The records must be repeated exactly and in their entirety.

········

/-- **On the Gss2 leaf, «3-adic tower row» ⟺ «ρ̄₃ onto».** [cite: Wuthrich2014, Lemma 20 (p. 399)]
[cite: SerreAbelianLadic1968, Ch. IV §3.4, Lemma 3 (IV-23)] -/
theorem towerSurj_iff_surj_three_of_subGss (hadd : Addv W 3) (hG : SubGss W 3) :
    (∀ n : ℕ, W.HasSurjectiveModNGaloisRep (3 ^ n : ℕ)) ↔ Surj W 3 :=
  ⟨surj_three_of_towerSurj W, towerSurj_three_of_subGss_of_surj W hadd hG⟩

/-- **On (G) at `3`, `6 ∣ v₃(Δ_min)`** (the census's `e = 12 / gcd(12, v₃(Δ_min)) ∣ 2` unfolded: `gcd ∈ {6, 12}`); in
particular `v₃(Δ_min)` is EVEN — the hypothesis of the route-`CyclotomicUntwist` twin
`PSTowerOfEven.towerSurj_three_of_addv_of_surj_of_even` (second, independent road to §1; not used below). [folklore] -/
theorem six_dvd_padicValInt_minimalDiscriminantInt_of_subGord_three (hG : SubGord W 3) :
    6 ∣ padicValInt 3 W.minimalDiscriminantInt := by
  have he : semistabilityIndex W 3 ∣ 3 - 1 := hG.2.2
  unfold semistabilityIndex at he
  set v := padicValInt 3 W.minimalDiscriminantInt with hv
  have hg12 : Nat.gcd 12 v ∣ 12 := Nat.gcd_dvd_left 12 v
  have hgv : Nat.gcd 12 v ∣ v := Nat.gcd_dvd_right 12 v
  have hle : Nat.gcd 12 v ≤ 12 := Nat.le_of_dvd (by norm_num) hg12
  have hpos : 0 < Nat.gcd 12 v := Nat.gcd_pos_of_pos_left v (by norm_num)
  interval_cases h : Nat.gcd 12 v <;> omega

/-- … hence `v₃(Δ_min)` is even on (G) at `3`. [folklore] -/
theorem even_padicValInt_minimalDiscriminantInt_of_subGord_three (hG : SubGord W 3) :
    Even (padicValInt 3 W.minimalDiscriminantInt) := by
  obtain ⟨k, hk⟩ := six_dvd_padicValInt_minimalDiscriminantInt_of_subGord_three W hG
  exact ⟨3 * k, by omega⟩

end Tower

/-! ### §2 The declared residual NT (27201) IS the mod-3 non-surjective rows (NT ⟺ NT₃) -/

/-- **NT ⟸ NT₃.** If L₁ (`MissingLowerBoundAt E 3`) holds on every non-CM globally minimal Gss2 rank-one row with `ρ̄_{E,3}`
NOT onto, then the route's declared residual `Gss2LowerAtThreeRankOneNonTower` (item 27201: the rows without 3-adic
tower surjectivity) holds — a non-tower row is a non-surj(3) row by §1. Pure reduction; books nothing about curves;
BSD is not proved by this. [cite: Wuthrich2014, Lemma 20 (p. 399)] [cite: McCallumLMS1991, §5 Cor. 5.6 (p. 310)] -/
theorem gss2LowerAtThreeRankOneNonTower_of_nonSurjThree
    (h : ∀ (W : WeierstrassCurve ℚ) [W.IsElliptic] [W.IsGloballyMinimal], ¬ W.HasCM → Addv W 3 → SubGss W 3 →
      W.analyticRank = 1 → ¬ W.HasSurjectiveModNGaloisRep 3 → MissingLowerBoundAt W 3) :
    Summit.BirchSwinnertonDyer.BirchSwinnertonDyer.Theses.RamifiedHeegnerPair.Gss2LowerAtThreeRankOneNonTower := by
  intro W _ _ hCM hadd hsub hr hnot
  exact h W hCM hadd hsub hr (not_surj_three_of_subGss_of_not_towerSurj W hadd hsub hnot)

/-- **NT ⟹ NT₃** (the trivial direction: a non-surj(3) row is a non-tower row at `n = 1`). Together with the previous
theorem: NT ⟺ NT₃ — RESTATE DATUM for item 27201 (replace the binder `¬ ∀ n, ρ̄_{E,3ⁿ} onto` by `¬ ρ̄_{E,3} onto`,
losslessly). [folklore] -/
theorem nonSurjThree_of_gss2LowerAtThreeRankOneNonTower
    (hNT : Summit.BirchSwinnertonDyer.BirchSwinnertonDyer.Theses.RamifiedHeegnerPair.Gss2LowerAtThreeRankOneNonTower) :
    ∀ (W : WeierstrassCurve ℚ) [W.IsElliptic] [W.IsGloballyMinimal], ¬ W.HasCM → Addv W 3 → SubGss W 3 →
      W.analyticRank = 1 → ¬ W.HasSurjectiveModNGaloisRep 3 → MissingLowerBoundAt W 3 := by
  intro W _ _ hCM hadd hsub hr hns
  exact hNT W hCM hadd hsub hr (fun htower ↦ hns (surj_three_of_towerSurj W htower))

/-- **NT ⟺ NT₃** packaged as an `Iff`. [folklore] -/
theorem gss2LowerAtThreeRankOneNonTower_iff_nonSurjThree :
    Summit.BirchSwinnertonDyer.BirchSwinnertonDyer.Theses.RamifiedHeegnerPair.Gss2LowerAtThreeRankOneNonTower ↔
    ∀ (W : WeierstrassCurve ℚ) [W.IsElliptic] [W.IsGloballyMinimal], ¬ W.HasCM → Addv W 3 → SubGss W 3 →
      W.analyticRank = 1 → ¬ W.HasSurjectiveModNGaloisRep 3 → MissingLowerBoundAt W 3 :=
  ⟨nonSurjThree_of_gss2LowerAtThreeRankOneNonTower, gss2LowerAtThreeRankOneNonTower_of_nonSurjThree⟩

········

### COMPLETED TASK:
/-- **On the Gss2 leaf, «3-adic tower row» ⟺ «ρ̄₃ onto».** [cite: Wuthrich2014, Lemma 20 (p. 399)]
[cite: SerreAbelianLadic1968, Ch. IV §3.4, Lemma 3 (IV-23)] -/
theorem towerSurj_iff_surj_three_of_subGss (hadd : Addv W 3) (hG : SubGss W 3) :
    (∀ n : ℕ, W.HasSurjectiveModNGaloisRep (3 ^ n : ℕ)) ↔ Surj W 3 :=
  ⟨surj_three_of_towerSurj W, towerSurj_three_of_subGss_of_surj W hadd hG⟩

/-- **On (G) at `3`, `6 ∣ v₃(Δ_min)`** (the census's `e = 12 / gcd(12, v₃(Δ_min)) ∣ 2` unfolded: `gcd ∈ {6, 12}`); in
particular `v₃(Δ_min)` is EVEN — the hypothesis of the route-`CyclotomicUntwist` twin
`PSTowerOfEven.towerSurj_three_of_addv_of_surj_of_even` (second, independent road to §1; not used below). [folklore] -/
theorem six_dvd_padicValInt_minimalDiscriminantInt_of_subGord_three (hG : SubGord W 3) :
    6 ∣ padicValInt 3 W.minimalDiscriminantInt := by
  have he : semistabilityIndex W 3 ∣ 3 - 1 := hG.2.2
  unfold semistabilityIndex at he
  set v := padicValInt 3 W.minimalDiscriminantInt with hv
  have hg12 : Nat.gcd 12 v ∣ 12 := Nat.gcd_dvd_left 12 v
  have hgv : Nat.gcd 12 v ∣ v := Nat.gcd_dvd_right 12 v
  have hle : Nat.gcd 12 v ≤ 12 := Nat.le_of_dvd (by norm_num) hg12
  have hpos : 0 < Nat.gcd 12 v := Nat.gcd_pos_of_pos_left v (by norm_num)
  interval_cases h : Nat.gcd 12 v <;> omega

/-- … hence `v₃(Δ_min)` is even on (G) at `3`. [folklore] -/
theorem even_padicValInt_minimalDiscriminantInt_of_subGord_three (hG : SubGord W 3) :
    Even (padicValInt 3 W.minimalDiscriminantInt) := by
  obtain ⟨k, hk⟩ := six_dvd_padicValInt_minimalDiscriminantInt_of_subGord_three W hG
  exact ⟨3 * k, by omega⟩

end Tower

/-! ### §2 The declared residual NT (27201) IS the mod-3 non-surjective rows (NT ⟺ NT₃) -/

/-- **NT ⟸ NT₃.** If L₁ (`MissingLowerBoundAt E 3`) holds on every non-CM globally minimal Gss2 rank-one row with `ρ̄_{E,3}`
NOT onto, then the route's declared residual `Gss2LowerAtThreeRankOneNonTower` (item 27201: the rows without 3-adic
tower surjectivity) holds — a non-tower row is a non-surj(3) row by §1. Pure reduction; books nothing about curves;
BSD is not proved by this. [cite: Wuthrich2014, Lemma 20 (p. 399)] [cite: McCallumLMS1991, §5 Cor. 5.6 (p. 310)] -/
theorem gss2LowerAtThreeRankOneNonTower_of_nonSurjThree
    (h : ∀ (W : WeierstrassCurve ℚ) [W.IsElliptic] [W.IsGloballyMinimal], ¬ W.HasCM → Addv W 3 → SubGss W 3 →
      W.analyticRank = 1 → ¬ W.HasSurjectiveModNGaloisRep 3 → MissingLowerBoundAt W 3) :
    Summit.BirchSwinnertonDyer.BirchSwinnertonDyer.Theses.RamifiedHeegnerPair.Gss2LowerAtThreeRankOneNonTower := by
  intro W _ _ hCM hadd hsub hr hnot
  exact h W hCM hadd hsub hr (not_surj_three_of_subGss_of_not_towerSurj W hadd hsub hnot)

/-- **NT ⟹ NT₃** (the trivial direction: a non-surj(3) row is a non-tower row at `n = 1`). Together with the previous
theorem: NT ⟺ NT₃ — RESTATE DATUM for item 27201 (replace the binder `¬ ∀ n, ρ̄_{E,3ⁿ} onto` by `¬ ρ̄_{E,3} onto`,
losslessly). [folklore] -/
theorem nonSurjThree_of_gss2LowerAtThreeRankOneNonTower
    (hNT : Summit.BirchSwinnertonDyer.BirchSwinnertonDyer.Theses.RamifiedHeegnerPair.Gss2LowerAtThreeRankOneNonTower) :
    ∀ (W : WeierstrassCurve ℚ) [W.IsElliptic] [W.IsGloballyMinimal], ¬ W.HasCM → Addv W 3 → SubGss W 3 →
      W.analyticRank = 1 → ¬ W.HasSurjectiveModNGaloisRep 3 → MissingLowerBoundAt W 3 := by
  intro W _ _ hCM hadd hsub hr hns
  exact hNT W hCM hadd hsub hr (fun htower ↦ hns (surj_three_of_towerSurj W htower))

/-- **NT ⟺ NT₃** packaged as an `Iff`. [folklore] -/
theorem gss2LowerAtThreeRankOneNonTower_iff_nonSurjThree :
    Summit.BirchSwinnertonDyer.BirchSwinnertonDyer.Theses.RamifiedHeegnerPair.Gss2LowerAtThreeRankOneNonTower ↔
    ∀ (W : WeierstrassCurve ℚ) [W.IsElliptic] [W.IsGloballyMinimal], ¬ W.HasCM → Addv W 3 → SubGss W 3 →
      W.analyticRank = 1 → ¬ W.HasSurjectiveModNGaloisRep 3 → MissingLowerBoundAt W 3 :=
  ⟨nonSurjThree_of_gss2LowerAtThreeRankOneNonTower, gss2LowerAtThreeRankOneNonTower_of_nonSurjThree⟩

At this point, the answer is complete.